Caprica thwarts the expectations of SF action lovers by allowing most of the bloodshed and most of the explosions to happen offscreen: this episode alone showed us only quick images of the aftermath of Sam’s murder of Vergis’s employees (and Daniel’s nightmare about that), and mentions only in passing another bombing of a holoband cafe (the most we see is the cluster of emergency-response vehicles in the aftermath). Because Caprica isn’t about murders or bombings: it’s about why people murder and bomb, what motivates people to do such things. And as fun as it can be to have Bruce Willis swoop in and take his righteous revenge against people who murder and bomb for simplistic reasons, in real life the reasons are rarely so simplistic.

As much as I do get a huge kick, many times, out of the Bruce Willis-saves-the-world movies, I am getting immense satisfaction out of Caprica, too. Even in a “slow” episode like this one, which is all about scratching at the surface of those motives, all about showing us how complicated these people are. There are no villains here, only complicated people I’m finding endlessly intriguing in their complexity, and in how I cannot even say if I love them or hate them -- it’s both, mostly.

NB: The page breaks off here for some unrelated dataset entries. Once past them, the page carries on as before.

import Literature.MathematicalPhysics.QuantumFieldTheory.Balaban1983to89.B9Thm34GKernelFinal
import Literature.MathematicalPhysics.QuantumFieldTheory.Balaban1983to89.B9Thm34GUniform

/-!
# `Balaban1983to89.B9Thm34GKernelUniform` — [Balaban1985BackgroundPropagators] THEOREM 3.4 p. 400, THE `G(U′U)`-CLAUSE WITH ALL FOUR
# (3.42) ENTRIES IN THE PRINTED KERNEL FORM `B(Lʲη)^{2,1,1,0}(L^{j′}η)^{−d}e^{−(δ₀/10)d}` AND THE CONSTANTS CHOSEN BEFORE THE LATTICE —
# FILES 24/25 (`B9Thm34GKernel.thm34_G_kernelEntriesAll`, `B9Thm34GKernelFinal.exists_threshold_pOne`, `thm34_G_kernel_final`) re-quantified
# `∃ a₁ ∃ B ∀ (T_η, k, {Ω_j}, U, letters)` (FILE 47 of the Sect. B programme of cell `lit-balaban`, seat r06 gen 20)

statement-level skeleton of published theorems with citation tags; proofs where landed; nothing here is a claim about the Yang–Mills mass gap

CITATION HEADER (lean-in-tree rule).  B9 = T. Bałaban, *Propagators for lattice gauge theories in a background field*, Commun. Math. Phys.
**99** (1985) 389–434 [Balaban1985BackgroundPropagators] (held `paper:balaban1985-cmp99-background-propagators`; journal page = PDF page + 388):
Theorem 3.4 p. 400 [PDF 12] L7–10 «There exists a positive constant a₁ such that the operators G′(U), (Q′(U)G′²(U)Q′*(U))⁻¹, R(U), G(U) extend
to configurations U′U for α₁ ≦ a₁ as analytic functions of A. The extended operators satisfy all the inequalities of Theorems 3.1–3.3
correspondingly»; Theorem 3.1 p. 397 [PDF 9] «There exist positive constants M₁, δ₀, a₀, B₀ dependent on d and L only» and (3.42) «for
x ∈ Δ(y), y ∈ Λ_j, supp λ ⊂ Δ(y′)» (the printed KERNEL shape `B6RandomWalkKernel.HasKernelBound`); Theorem 3.3 p. 399 [PDF 11] «Under the
assumptions of Theorem 3.1, and with the constants described there»; p. 399 L1–3 «Let us stress that the constants in the formulations of
both theorems do not depend on the sequence {Ω_j}, j = 0, 1, …, k, if the conditions (2.1), (2.2) are satisfied»; p. 402 [PDF 14] L23 «We
assume that Theorem 3.1 is valid for the operator G′(U)»; p. 403 [PDF 15] L5–7 «of course with different constants, although changes are
small. We define new constants in such a way that the statements of Theorem 3.1 hold for extended operators»; p. 407 [PDF 19]
(3.84)–(3.86) and «This way we get all these inequalities for the operator G(U′U), the local ones follow from the bound (3.85) and Lemma
2.1 [4]»; (3.76)–(3.77) pp. 405–406; Thm 3.2 (3.48) p. 398; (3.15)/(3.19)/(3.21)/(3.24)/(3.25) pp. 393–394; (3.57)/(3.59) pp. 401–402;
(3.35)/(3.37) p. 396.  [4] = [Balaban1984PropagatorsII] Lemma 2.1 p. 234 [PDF 12] («For the numbers α, 0 < α < 1, c₁(α) = 12c₀(½α), and RM
satisfying (2.59)» — (2.60)–(2.61), lattice-free constants), (2.51)–(2.55) p. 232, (2.66) p. 234.  [B11] = [Balaban1985Variational] (135)
p. 298.  Rows B9.Thm3.4 × B9.Thm3.3 × B9.Thm3.2 × B9.Eq3.85 × B9.Eq3.76 (cells only; no row head changes).

WHY THIS FILE (B9-CLOSURE §3 item 4 / §5 item 2 (M); FILE 24 HONEST SCOPE (iii) «the constants `B`, `Λ` are existentially packaged AFTER the
lattice … the STATEMENT does not display this uniformity»).  FILES 45/46 re-quantified the three operator clauses of the Sect. B step in
block-majorant / (3.48) form; this file does the same for the `G(U′U)`-clause IN THE PRINTED KERNEL FORM of Theorem 3.3's (3.42) — the
shape FILE 26 §3 / FILE 28 use for `G` — including the (3.77) threshold for the concrete `P₁(A)`.  As in FILES 45/46 the only change of
hypothesis is the p. 398 / [4] Lemma 2.1 scale transfer in its printed uniform form (ONE function `Λ(·) ≧ 1` for every lattice of the
family); every other hypothesis and every conclusion is carried verbatim, the lattice binder list moving behind `∃ a₁ ∃ B (∃ Λ / ∃ K)`.

WHAT IS PROVED (0 `def`, 0 sorry, 0 new named facts; standard axioms).
* §1 **`thm34_G_kernelEntriesAll_uniform`** — FILE 24 `thm34_G_kernelEntriesAll` (FILE 20's conclusions + GIVEN (3.77) for the concrete
  `P₁(A)`: the four kernel bounds `|(X·G(U′U)·Y)(x,x′)| ≦ (B₀ + B·θ·Λ·c₁)·[(Lʲη)², Lʲη, Lʲη, 1]·e^{−(δ₀/10)d}·v(y′)⁻¹`) with
  `∃ a₁ > 0 ∃ B ≧ 0 ∃ Λ ≧ 1` BEFORE `∀ (lattice, …, Theorem 3.3's kernel members hGk hDGk hGDk hDGDk for G(U))`; `a₁`, `B` from FILE 46
  `thm34_G_clause_uniform`, `Λ = Λ(1/100)`.
* §2 **`exists_threshold_pOne_uniform`** — FILE 25 `exists_threshold_pOne` ((3.77) for the concrete `P₁(A)` with the printed quantifiers:
  `∃ a₁ > 0 ∃ K ≧ 0 ∀ α₁ ≦ a₁ ∀ A … ∃ C⁻¹(U′U)` two-sided inverse with `P₁(A) ≺ Kα₁(Lʲη)⁻²e^{−(δ₀/5)d}`) with `a₁`, `K` BEFORE the lattice
  (the four threshold functions and the bound `K` of `κ₃₇₇(…)(α₁)` by `exists_bound_of_continuousAt` are lattice-free).
* §3 **`thm34_G_kernel_uniform`** — FILE 25 `thm34_G_kernel_final` (THE `G`-CLAUSE OF THEOREM 3.4, FINAL FORM: `∃ a₁ > 0 ∃ B ≧ 0 ∀ α₁ ≦ a₁
  ∀ A …`: `C⁻¹(U′U)`, `G(U′U)` two-sided inverses; every left/right (3.42)-entry of Theorem 3.3 transfers in block-majorant form at
  `(B, δ₀/10)`; ALL FOUR entries in the printed kernel form `|(X·G(U′U)·Y)(x,x′)| ≦ B·P_{X,Y}(y)·e^{−(δ₀/10)d}·v(y′)⁻¹`, ONE constant `B`)
  with `a₁`, `B` BEFORE the lattice: §1 and §2 are invoked before the lattice is introduced, the two `C⁻¹(U′U)` identified inside
  (`left_inv_eq_right_inv`) exactly as in FILE 25.

PROOF.  Scripted re-ordering of the accepted texts of FILES 24/25 (as FILE 46 from FILE 20): scale-transfer constants `Λ := Λ(1/100)`,
`Λ_ρ₁ := Λ(33/10000)`, `c₄ := Λ(1/10)` and the continuity-at-0 thresholds/bounds fixed first; per-lattice scale transfers rewritten along
`Λf _ = Λ`; calls of per-lattice theorems replaced by calls of their uniform twins BEFORE the lattice `intro`, their `∀`-clauses applied to
the lattice data afterwards (`replace Hmain := Hmain T U blk …`).

HONEST SCOPE / NOT CLAIMED.  As FILES 24/25: Theorems 3.1–3.3 FOR `U` are inputs (block-majorant AND kernel members); (3.37) blockwise; the
(3.15)/(3.19)/(3.57)/(3.59)/(3.80)–(3.81) letters are hypotheses of printed shape; Hölder/L² not covered; uniformity displayed = in the lattice
data `(S, T, 𝔅, blk)`, the background, operators, letters and the kernel weights `v, c` AT FIXED input constants, `κ`, `(𝔸, b)` and `Λ(·)`;
the `R(U)`-clause (FILE 27), the capstones FILES 28/31 and FILES 29/30/32/33 keep the per-lattice shape (same recipe); rates/exponents one
admissible choice («of course with different constants», p. 403); analyticity = finite-lattice algebra; no row head changes.

RELATED IN THE TREE, NOT DUPLICATED (searched 2026-08-23: `lean search 'kernelEntriesAll_uniform|threshold_pOne_uniform|G_kernel_uniform' --decl`
= ∅): FILES 24/25 (per-lattice), FILE 46 `B9Thm34GUniform.thm34_G_clause_uniform`, FILE 25's `exists_cinv_pOne_concrete` /
`exists_bound_of_continuousAt`, `B9Ineq385Kernel`/`B9Ineq385KernelConcrete` kernel steps USED BY NAME; no existing module modified.
-/

noncomputable section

And, well, perhaps I cannot say that I love the feeling that Caprica is very much of our time, in that you cannot help but feel the inevitable disaster and collapse looming in the near future of these colonials. But it does make Caprica feel so very authentic. We know that the Cylon apocalypse is mere decades away. And whether it’s the case or not, it does indeed feel to us today that Something Bad is looming in our future too: further economic disaster, or environmental collapse... just... something.

It’s unpleasant, on one hand, and totally riveting on the other.

Random thoughts on “Know Thy Enemy”:

• Oo, Tauron City! Shiny!

• Totem poles. Interesting. These surely are meant to be read as signifiers of native cultures. But what’s “native” when all the people here arrived only a few thousand years earlier? Or was there a local native culture that the humans escaping from “Earth” overwhemled and destroyed? (Also, that museum must be the one at the University of British Columbia, which I visited years and years ago. Cool!)

• Joseph buys his holoband from “Emptor Electronics”! Har har. (And then he can’t get the frakkin’ plastic bubble packaging open. Seems like that’s a universal inevitable of human civilizations, too. Nice touch.)

• Fake salesman-y Daniel Graystone-in-the-legit-V-world is kinda scary...

• “You people.” There’s a phrase to echoes harshly...

• I love all of Clarice’s old-fashioned stuff: the old dial radio, the boxy cathode-ray TV in its wooden casing. Her home is a cosy, warm opposite of the Graystones’ cool glass box.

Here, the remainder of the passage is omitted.